** INSTRUCTIONS FOR THE TASK **
For the listing below, output exactly the lines from the line with "[cite: Lange2023AbelianVarietiesComplex, §7.2.3" up to and including the line with "killing every joint", and no other lines.

** SOURCE RECORDS **
┌──
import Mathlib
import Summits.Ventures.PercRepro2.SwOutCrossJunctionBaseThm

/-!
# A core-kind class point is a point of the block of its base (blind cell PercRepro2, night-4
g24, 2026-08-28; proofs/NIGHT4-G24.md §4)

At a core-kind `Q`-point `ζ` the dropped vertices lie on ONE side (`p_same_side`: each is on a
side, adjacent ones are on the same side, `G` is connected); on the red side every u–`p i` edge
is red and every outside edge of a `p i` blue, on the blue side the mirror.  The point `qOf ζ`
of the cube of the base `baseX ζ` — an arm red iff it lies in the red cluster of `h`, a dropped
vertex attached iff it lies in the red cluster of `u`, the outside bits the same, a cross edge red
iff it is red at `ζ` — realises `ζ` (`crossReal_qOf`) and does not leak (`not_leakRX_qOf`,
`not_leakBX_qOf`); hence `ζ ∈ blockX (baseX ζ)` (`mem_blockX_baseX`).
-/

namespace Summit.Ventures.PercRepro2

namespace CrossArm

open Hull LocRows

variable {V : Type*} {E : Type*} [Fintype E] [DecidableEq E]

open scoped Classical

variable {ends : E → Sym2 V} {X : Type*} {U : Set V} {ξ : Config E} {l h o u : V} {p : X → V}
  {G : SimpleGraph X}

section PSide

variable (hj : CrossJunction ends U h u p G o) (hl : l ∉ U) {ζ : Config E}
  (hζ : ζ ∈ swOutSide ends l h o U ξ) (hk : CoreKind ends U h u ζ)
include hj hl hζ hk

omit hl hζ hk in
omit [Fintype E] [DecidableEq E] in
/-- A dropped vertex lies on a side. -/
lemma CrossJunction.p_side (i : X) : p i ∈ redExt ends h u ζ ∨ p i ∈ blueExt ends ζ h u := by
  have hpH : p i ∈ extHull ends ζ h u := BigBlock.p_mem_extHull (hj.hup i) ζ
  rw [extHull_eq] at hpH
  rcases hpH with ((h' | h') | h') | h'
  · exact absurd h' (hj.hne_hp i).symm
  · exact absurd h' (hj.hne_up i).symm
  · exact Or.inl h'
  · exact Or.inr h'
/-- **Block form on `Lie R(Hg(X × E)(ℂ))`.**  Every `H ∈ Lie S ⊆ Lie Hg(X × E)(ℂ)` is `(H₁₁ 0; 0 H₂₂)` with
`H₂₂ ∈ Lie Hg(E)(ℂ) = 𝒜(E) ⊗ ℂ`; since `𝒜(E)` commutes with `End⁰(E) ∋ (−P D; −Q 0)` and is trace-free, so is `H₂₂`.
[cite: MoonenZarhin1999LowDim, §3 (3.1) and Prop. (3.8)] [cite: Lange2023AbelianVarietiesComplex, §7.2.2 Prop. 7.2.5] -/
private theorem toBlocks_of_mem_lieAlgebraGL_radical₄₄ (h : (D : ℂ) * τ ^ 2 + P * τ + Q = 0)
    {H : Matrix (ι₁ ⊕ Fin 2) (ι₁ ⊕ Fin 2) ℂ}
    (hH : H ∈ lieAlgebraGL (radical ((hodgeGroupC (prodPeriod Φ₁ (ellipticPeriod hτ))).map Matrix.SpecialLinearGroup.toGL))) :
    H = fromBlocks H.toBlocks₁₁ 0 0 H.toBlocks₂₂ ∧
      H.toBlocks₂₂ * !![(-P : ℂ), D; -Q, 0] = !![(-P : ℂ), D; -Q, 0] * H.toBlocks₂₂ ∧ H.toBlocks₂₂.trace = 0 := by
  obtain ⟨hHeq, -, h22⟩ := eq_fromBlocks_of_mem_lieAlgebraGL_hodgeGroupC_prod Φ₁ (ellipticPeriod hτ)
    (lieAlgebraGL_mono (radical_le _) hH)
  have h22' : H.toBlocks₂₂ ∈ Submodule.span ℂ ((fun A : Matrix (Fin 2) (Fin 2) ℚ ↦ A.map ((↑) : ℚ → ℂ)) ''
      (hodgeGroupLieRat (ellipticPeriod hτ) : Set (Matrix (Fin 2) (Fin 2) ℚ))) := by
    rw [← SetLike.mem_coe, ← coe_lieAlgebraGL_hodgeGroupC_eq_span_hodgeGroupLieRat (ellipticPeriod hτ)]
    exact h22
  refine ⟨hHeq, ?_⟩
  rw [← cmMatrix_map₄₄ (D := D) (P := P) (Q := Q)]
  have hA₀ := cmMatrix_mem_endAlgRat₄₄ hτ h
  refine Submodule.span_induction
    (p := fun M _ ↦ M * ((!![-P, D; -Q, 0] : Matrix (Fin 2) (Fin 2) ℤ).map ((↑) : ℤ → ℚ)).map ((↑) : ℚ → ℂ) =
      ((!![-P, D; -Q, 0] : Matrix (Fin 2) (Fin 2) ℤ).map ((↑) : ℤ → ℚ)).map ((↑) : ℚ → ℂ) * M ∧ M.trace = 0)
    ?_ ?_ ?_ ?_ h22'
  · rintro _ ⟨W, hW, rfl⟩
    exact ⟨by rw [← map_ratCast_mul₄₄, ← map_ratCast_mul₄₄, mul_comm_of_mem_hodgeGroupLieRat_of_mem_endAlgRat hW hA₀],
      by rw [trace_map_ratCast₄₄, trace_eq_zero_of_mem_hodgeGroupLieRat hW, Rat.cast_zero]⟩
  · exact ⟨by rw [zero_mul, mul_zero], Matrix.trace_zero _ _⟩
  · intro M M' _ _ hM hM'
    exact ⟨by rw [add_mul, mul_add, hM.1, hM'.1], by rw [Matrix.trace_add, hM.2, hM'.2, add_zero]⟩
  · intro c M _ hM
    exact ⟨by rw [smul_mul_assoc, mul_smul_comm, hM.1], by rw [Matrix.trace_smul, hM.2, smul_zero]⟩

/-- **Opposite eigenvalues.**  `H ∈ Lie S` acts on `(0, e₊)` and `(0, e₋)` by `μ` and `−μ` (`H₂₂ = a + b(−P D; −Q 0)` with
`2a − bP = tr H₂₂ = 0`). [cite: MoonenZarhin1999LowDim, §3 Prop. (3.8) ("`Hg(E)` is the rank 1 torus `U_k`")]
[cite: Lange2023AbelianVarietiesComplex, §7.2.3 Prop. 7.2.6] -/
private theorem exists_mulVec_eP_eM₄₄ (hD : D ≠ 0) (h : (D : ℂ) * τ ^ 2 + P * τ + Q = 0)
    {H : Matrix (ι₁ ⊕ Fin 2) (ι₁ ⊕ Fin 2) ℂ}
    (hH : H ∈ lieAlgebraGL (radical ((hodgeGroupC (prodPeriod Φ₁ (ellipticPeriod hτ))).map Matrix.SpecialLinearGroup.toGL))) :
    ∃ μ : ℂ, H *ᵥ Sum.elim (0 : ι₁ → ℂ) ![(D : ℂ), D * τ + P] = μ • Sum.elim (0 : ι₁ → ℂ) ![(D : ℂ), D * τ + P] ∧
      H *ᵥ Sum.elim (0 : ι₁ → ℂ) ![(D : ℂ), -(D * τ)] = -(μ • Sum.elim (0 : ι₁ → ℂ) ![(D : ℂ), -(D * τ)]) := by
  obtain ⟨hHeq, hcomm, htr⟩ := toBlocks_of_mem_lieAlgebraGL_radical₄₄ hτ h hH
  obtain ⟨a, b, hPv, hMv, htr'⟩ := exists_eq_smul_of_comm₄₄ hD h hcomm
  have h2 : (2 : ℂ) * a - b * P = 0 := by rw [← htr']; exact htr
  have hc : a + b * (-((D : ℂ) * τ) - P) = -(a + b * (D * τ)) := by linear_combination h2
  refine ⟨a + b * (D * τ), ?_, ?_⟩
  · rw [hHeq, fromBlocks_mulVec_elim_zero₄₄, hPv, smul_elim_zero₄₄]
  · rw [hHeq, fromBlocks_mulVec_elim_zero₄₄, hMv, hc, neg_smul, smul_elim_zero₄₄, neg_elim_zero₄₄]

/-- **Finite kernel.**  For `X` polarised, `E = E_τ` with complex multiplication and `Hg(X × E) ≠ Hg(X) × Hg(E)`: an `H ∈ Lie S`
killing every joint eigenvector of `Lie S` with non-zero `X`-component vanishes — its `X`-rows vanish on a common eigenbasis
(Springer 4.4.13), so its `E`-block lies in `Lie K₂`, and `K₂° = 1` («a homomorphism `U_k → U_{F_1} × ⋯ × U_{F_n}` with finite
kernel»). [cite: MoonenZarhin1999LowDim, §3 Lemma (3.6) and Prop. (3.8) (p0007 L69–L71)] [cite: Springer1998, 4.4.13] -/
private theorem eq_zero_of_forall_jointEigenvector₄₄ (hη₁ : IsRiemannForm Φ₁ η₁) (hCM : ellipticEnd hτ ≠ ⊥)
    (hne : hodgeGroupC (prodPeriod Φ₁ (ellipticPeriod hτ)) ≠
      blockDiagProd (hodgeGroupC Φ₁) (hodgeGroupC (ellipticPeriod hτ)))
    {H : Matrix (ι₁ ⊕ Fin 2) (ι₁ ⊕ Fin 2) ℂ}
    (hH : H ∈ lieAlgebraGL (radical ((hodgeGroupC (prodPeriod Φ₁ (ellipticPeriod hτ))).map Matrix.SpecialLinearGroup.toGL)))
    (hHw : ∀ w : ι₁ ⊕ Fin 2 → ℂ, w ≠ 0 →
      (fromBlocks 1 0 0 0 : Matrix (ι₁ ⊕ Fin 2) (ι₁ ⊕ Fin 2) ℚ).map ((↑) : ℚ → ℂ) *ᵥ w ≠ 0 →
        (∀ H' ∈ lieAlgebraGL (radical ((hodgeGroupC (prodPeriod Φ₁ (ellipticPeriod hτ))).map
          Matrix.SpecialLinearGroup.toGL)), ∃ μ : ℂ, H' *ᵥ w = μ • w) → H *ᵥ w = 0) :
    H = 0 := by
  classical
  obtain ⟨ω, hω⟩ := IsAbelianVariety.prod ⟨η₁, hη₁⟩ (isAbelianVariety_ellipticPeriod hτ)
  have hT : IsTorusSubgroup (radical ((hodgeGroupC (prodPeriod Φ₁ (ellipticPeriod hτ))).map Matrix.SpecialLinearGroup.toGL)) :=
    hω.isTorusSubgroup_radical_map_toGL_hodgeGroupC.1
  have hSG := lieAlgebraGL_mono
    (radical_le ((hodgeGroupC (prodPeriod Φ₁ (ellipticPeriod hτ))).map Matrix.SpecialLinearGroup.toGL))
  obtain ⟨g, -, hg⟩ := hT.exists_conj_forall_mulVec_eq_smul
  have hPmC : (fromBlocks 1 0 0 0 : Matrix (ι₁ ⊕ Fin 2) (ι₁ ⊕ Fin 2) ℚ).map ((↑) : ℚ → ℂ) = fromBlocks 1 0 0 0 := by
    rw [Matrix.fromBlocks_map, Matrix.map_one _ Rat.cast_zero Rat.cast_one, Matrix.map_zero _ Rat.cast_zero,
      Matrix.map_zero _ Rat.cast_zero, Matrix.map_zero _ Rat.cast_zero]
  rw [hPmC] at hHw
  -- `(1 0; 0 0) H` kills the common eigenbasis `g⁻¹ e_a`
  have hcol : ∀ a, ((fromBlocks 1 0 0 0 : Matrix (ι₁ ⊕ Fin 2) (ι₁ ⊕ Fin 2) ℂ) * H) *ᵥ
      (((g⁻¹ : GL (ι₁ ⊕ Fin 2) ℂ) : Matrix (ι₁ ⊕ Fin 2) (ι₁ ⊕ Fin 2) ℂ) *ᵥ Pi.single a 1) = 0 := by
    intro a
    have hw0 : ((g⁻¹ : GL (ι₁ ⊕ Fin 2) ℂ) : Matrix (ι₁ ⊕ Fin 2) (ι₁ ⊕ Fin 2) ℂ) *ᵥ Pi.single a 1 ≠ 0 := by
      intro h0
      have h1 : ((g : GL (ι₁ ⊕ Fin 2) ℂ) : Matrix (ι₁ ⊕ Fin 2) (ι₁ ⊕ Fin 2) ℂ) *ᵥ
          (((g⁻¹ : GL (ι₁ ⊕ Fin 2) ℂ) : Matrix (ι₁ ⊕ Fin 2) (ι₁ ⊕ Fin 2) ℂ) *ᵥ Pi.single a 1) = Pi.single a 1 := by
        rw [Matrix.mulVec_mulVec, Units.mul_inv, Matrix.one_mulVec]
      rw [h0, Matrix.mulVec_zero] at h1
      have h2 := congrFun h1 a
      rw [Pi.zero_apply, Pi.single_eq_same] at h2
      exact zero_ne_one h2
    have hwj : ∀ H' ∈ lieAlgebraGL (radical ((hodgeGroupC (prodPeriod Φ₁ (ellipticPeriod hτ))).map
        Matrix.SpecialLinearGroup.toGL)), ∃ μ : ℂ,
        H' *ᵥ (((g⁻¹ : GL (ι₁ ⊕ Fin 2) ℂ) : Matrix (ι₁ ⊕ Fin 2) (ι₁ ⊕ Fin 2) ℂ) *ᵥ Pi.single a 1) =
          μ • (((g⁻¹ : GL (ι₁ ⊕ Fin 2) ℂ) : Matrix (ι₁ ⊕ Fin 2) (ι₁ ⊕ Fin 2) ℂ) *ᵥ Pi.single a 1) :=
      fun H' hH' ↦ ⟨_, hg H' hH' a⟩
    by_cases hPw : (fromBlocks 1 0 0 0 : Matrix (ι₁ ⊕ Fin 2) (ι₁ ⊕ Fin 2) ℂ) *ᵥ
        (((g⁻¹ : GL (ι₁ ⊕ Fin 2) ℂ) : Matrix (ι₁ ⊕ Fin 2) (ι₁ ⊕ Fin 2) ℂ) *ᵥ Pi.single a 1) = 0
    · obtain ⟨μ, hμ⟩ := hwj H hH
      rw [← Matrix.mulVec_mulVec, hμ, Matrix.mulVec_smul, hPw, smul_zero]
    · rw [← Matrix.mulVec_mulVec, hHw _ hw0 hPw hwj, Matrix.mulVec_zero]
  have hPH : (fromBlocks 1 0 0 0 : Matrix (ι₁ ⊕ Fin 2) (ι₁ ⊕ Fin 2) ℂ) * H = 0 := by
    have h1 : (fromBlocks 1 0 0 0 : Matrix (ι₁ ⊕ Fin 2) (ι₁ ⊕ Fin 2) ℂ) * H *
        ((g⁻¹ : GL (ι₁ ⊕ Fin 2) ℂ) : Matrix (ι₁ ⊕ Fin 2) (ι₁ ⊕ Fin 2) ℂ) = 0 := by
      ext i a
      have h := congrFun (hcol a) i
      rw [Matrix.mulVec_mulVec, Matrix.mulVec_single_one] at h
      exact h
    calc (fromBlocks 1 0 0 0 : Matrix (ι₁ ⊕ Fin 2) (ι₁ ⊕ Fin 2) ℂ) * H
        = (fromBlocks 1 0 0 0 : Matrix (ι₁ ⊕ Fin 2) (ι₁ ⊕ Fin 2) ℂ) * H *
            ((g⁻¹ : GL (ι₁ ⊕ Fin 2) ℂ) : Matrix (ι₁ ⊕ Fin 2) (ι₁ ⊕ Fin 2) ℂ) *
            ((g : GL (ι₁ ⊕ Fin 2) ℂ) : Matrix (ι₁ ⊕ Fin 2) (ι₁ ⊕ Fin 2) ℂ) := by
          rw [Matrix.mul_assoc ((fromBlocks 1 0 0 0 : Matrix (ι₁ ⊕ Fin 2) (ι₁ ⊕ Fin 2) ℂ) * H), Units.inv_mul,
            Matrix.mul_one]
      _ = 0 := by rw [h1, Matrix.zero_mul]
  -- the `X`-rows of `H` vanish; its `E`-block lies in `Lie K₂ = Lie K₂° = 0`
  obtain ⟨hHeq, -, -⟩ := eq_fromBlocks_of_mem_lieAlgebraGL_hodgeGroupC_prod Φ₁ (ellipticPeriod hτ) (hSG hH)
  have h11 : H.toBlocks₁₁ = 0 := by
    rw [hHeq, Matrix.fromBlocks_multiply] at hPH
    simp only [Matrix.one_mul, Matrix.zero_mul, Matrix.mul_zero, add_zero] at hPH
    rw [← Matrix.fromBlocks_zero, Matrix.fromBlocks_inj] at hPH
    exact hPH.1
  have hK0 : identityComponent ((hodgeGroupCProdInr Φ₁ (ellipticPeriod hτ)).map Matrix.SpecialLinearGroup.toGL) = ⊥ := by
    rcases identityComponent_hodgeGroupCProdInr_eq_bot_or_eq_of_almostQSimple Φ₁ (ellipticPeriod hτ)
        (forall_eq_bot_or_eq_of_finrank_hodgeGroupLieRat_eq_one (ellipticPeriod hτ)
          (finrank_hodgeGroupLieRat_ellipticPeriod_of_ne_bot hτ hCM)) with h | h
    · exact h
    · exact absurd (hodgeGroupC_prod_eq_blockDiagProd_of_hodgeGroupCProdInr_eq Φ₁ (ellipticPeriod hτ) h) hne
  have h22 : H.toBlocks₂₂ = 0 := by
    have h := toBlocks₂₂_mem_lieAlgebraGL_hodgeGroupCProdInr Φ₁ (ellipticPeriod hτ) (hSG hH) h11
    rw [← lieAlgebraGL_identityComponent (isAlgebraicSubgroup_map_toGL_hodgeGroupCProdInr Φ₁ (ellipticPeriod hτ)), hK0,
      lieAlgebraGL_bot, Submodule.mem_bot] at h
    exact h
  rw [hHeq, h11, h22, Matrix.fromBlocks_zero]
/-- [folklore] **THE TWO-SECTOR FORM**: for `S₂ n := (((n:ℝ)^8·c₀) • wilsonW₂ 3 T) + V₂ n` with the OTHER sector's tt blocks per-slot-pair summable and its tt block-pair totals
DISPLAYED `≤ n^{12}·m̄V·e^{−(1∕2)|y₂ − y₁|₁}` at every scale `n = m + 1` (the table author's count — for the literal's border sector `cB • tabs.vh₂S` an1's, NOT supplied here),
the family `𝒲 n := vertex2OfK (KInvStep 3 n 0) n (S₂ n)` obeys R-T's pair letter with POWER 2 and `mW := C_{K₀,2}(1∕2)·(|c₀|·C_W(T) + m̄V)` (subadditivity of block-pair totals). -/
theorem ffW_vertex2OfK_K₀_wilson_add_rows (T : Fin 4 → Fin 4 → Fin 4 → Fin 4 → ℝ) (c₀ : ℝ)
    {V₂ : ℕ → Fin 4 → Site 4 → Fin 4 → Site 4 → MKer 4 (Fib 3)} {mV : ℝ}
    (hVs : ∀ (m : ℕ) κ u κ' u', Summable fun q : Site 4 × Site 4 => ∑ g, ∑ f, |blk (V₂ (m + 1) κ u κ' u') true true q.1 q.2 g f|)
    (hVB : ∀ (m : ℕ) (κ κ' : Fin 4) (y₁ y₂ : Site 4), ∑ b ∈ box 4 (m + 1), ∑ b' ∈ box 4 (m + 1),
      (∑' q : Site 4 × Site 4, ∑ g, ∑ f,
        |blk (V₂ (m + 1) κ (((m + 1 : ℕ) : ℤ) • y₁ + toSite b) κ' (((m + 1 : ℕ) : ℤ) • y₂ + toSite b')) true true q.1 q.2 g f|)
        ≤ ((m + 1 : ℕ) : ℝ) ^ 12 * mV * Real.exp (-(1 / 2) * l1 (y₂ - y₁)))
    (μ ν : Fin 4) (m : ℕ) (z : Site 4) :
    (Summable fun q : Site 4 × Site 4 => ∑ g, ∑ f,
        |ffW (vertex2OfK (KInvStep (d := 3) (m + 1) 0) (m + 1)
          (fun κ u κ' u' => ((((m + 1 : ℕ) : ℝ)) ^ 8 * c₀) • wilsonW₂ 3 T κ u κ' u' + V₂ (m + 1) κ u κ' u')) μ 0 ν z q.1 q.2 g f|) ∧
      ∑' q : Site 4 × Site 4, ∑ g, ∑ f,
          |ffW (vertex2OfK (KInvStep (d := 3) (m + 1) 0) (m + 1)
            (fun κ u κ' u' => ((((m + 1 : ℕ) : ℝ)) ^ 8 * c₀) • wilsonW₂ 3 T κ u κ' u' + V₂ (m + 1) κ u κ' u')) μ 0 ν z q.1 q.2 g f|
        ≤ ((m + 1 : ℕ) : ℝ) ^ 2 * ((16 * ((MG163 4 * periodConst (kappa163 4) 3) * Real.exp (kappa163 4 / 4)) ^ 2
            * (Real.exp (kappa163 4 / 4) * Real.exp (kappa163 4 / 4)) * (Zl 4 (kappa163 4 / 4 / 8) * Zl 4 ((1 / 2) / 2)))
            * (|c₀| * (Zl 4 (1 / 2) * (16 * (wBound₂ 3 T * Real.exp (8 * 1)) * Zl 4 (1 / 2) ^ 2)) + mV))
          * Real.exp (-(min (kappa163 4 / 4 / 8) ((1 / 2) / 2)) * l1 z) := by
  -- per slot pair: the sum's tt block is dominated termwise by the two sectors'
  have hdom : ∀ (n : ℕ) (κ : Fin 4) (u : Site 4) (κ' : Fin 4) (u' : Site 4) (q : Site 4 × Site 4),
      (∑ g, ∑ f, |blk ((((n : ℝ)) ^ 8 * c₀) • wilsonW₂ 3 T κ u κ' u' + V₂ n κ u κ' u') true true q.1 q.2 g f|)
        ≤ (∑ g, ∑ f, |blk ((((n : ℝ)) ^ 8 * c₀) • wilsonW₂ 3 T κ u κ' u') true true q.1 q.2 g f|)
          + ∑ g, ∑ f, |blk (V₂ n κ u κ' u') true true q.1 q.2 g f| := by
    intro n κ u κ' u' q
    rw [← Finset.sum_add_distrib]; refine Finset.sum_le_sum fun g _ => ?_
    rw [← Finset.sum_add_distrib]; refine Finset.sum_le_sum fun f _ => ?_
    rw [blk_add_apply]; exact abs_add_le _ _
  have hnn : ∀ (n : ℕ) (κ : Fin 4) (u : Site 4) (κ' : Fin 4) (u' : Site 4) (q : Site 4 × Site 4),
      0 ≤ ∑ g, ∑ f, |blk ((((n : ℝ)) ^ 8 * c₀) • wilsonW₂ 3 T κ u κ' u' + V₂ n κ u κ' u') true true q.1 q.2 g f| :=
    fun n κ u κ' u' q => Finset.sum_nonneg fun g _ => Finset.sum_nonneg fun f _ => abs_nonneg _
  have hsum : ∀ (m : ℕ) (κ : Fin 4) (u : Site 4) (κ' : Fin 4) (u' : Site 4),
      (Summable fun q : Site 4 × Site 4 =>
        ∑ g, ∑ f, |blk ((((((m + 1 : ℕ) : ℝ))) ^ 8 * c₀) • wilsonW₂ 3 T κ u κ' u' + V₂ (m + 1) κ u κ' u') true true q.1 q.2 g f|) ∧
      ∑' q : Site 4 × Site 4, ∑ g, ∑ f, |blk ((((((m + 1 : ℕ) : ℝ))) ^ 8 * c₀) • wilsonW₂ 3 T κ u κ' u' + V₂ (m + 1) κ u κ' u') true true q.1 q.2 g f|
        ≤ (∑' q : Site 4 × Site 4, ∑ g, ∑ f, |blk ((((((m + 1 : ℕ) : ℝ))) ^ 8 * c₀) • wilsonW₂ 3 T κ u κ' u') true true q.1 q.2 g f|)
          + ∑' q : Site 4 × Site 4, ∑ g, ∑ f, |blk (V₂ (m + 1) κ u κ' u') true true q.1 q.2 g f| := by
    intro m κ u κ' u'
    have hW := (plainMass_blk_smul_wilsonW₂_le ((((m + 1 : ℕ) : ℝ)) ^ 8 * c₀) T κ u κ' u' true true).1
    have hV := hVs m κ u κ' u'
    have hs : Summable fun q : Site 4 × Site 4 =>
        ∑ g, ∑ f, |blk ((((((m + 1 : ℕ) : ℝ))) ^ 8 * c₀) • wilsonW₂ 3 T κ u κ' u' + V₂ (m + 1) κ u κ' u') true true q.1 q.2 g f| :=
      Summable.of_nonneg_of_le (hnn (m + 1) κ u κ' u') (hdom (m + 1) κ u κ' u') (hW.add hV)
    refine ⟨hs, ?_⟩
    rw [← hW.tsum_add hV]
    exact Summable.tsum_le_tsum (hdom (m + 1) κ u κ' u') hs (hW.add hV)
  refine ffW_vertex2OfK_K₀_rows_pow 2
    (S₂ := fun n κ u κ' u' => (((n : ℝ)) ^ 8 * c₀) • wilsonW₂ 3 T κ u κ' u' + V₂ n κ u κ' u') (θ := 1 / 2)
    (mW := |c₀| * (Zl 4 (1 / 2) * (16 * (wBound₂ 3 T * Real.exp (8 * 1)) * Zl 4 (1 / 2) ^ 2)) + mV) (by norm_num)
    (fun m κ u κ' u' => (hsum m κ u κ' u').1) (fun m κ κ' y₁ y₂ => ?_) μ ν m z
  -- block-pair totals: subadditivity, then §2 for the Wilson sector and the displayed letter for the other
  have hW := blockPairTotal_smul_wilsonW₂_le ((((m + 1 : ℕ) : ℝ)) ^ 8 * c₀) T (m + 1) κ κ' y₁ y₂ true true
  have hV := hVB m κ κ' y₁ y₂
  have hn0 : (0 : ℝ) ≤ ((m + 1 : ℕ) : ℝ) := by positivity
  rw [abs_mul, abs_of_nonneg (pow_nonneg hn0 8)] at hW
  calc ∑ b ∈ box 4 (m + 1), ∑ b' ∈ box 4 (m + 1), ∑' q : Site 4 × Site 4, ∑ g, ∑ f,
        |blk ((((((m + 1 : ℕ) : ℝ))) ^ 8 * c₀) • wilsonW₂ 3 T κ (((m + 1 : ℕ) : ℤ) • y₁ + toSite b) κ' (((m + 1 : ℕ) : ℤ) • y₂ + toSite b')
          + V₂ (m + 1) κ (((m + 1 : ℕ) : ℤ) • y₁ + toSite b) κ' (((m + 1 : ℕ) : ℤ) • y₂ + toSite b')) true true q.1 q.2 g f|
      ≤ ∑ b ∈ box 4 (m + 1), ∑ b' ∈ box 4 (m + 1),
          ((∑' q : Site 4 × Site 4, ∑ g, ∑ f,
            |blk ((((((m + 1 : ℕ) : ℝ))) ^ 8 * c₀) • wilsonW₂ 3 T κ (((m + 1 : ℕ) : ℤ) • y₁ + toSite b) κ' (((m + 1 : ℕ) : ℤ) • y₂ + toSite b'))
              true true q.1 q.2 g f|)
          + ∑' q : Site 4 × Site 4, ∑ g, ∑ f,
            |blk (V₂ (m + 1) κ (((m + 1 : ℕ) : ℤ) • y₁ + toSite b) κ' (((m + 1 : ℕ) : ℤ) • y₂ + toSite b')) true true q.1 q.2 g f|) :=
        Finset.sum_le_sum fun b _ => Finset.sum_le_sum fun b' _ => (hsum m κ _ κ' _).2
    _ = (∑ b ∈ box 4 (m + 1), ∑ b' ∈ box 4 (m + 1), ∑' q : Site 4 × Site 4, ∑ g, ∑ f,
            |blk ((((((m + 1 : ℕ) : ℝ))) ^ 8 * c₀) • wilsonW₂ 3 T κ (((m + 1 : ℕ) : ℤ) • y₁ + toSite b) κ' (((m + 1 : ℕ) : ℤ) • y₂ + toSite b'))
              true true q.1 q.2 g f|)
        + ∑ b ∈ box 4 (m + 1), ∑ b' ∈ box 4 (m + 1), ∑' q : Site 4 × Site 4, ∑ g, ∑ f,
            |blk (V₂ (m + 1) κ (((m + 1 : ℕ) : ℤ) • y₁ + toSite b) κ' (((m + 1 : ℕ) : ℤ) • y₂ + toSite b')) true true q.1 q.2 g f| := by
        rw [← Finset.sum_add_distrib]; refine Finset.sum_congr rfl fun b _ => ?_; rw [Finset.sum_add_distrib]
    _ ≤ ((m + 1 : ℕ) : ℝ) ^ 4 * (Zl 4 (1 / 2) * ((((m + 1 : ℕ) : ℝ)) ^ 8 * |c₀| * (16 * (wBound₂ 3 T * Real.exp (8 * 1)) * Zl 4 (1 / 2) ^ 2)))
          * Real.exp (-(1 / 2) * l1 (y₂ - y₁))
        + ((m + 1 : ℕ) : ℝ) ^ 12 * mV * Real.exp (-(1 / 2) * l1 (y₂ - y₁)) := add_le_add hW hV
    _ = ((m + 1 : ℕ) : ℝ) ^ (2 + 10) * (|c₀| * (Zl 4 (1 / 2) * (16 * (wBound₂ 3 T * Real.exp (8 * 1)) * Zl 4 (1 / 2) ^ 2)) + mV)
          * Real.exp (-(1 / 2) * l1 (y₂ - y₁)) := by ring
└──
** TASK ANSWER **
[cite: Lange2023AbelianVarietiesComplex, §7.2.3 Prop. 7.2.6] -/
private theorem exists_mulVec_eP_eM₄₄ (hD : D ≠ 0) (h : (D : ℂ) * τ ^ 2 + P * τ + Q = 0)
    {H : Matrix (ι₁ ⊕ Fin 2) (ι₁ ⊕ Fin 2) ℂ}
    (hH : H ∈ lieAlgebraGL (radical ((hodgeGroupC (prodPeriod Φ₁ (ellipticPeriod hτ))).map Matrix.SpecialLinearGroup.toGL))) :
    ∃ μ : ℂ, H *ᵥ Sum.elim (0 : ι₁ → ℂ) ![(D : ℂ), D * τ + P] = μ • Sum.elim (0 : ι₁ → ℂ) ![(D : ℂ), D * τ + P] ∧
      H *ᵥ Sum.elim (0 : ι₁ → ℂ) ![(D : ℂ), -(D * τ)] = -(μ • Sum.elim (0 : ι₁ → ℂ) ![(D : ℂ), -(D * τ)]) := by
  obtain ⟨hHeq, hcomm, htr⟩ := toBlocks_of_mem_lieAlgebraGL_radical₄₄ hτ h hH
  obtain ⟨a, b, hPv, hMv, htr'⟩ := exists_eq_smul_of_comm₄₄ hD h hcomm
  have h2 : (2 : ℂ) * a - b * P = 0 := by rw [← htr']; exact htr
  have hc : a + b * (-((D : ℂ) * τ) - P) = -(a + b * (D * τ)) := by linear_combination h2
  refine ⟨a + b * (D * τ), ?_, ?_⟩
  · rw [hHeq, fromBlocks_mulVec_elim_zero₄₄, hPv, smul_elim_zero₄₄]
  · rw [hHeq, fromBlocks_mulVec_elim_zero₄₄, hMv, hc, neg_smul, smul_elim_zero₄₄, neg_elim_zero₄₄]

/-- **Finite kernel.**  For `X` polarised, `E = E_τ` with complex multiplication and `Hg(X × E) ≠ Hg(X) × Hg(E)`: an `H ∈ Lie S`
killing every joint eigenvector of `Lie S` with non-zero `X`-component vanishes — its `X`-rows vanish on a common eigenbasis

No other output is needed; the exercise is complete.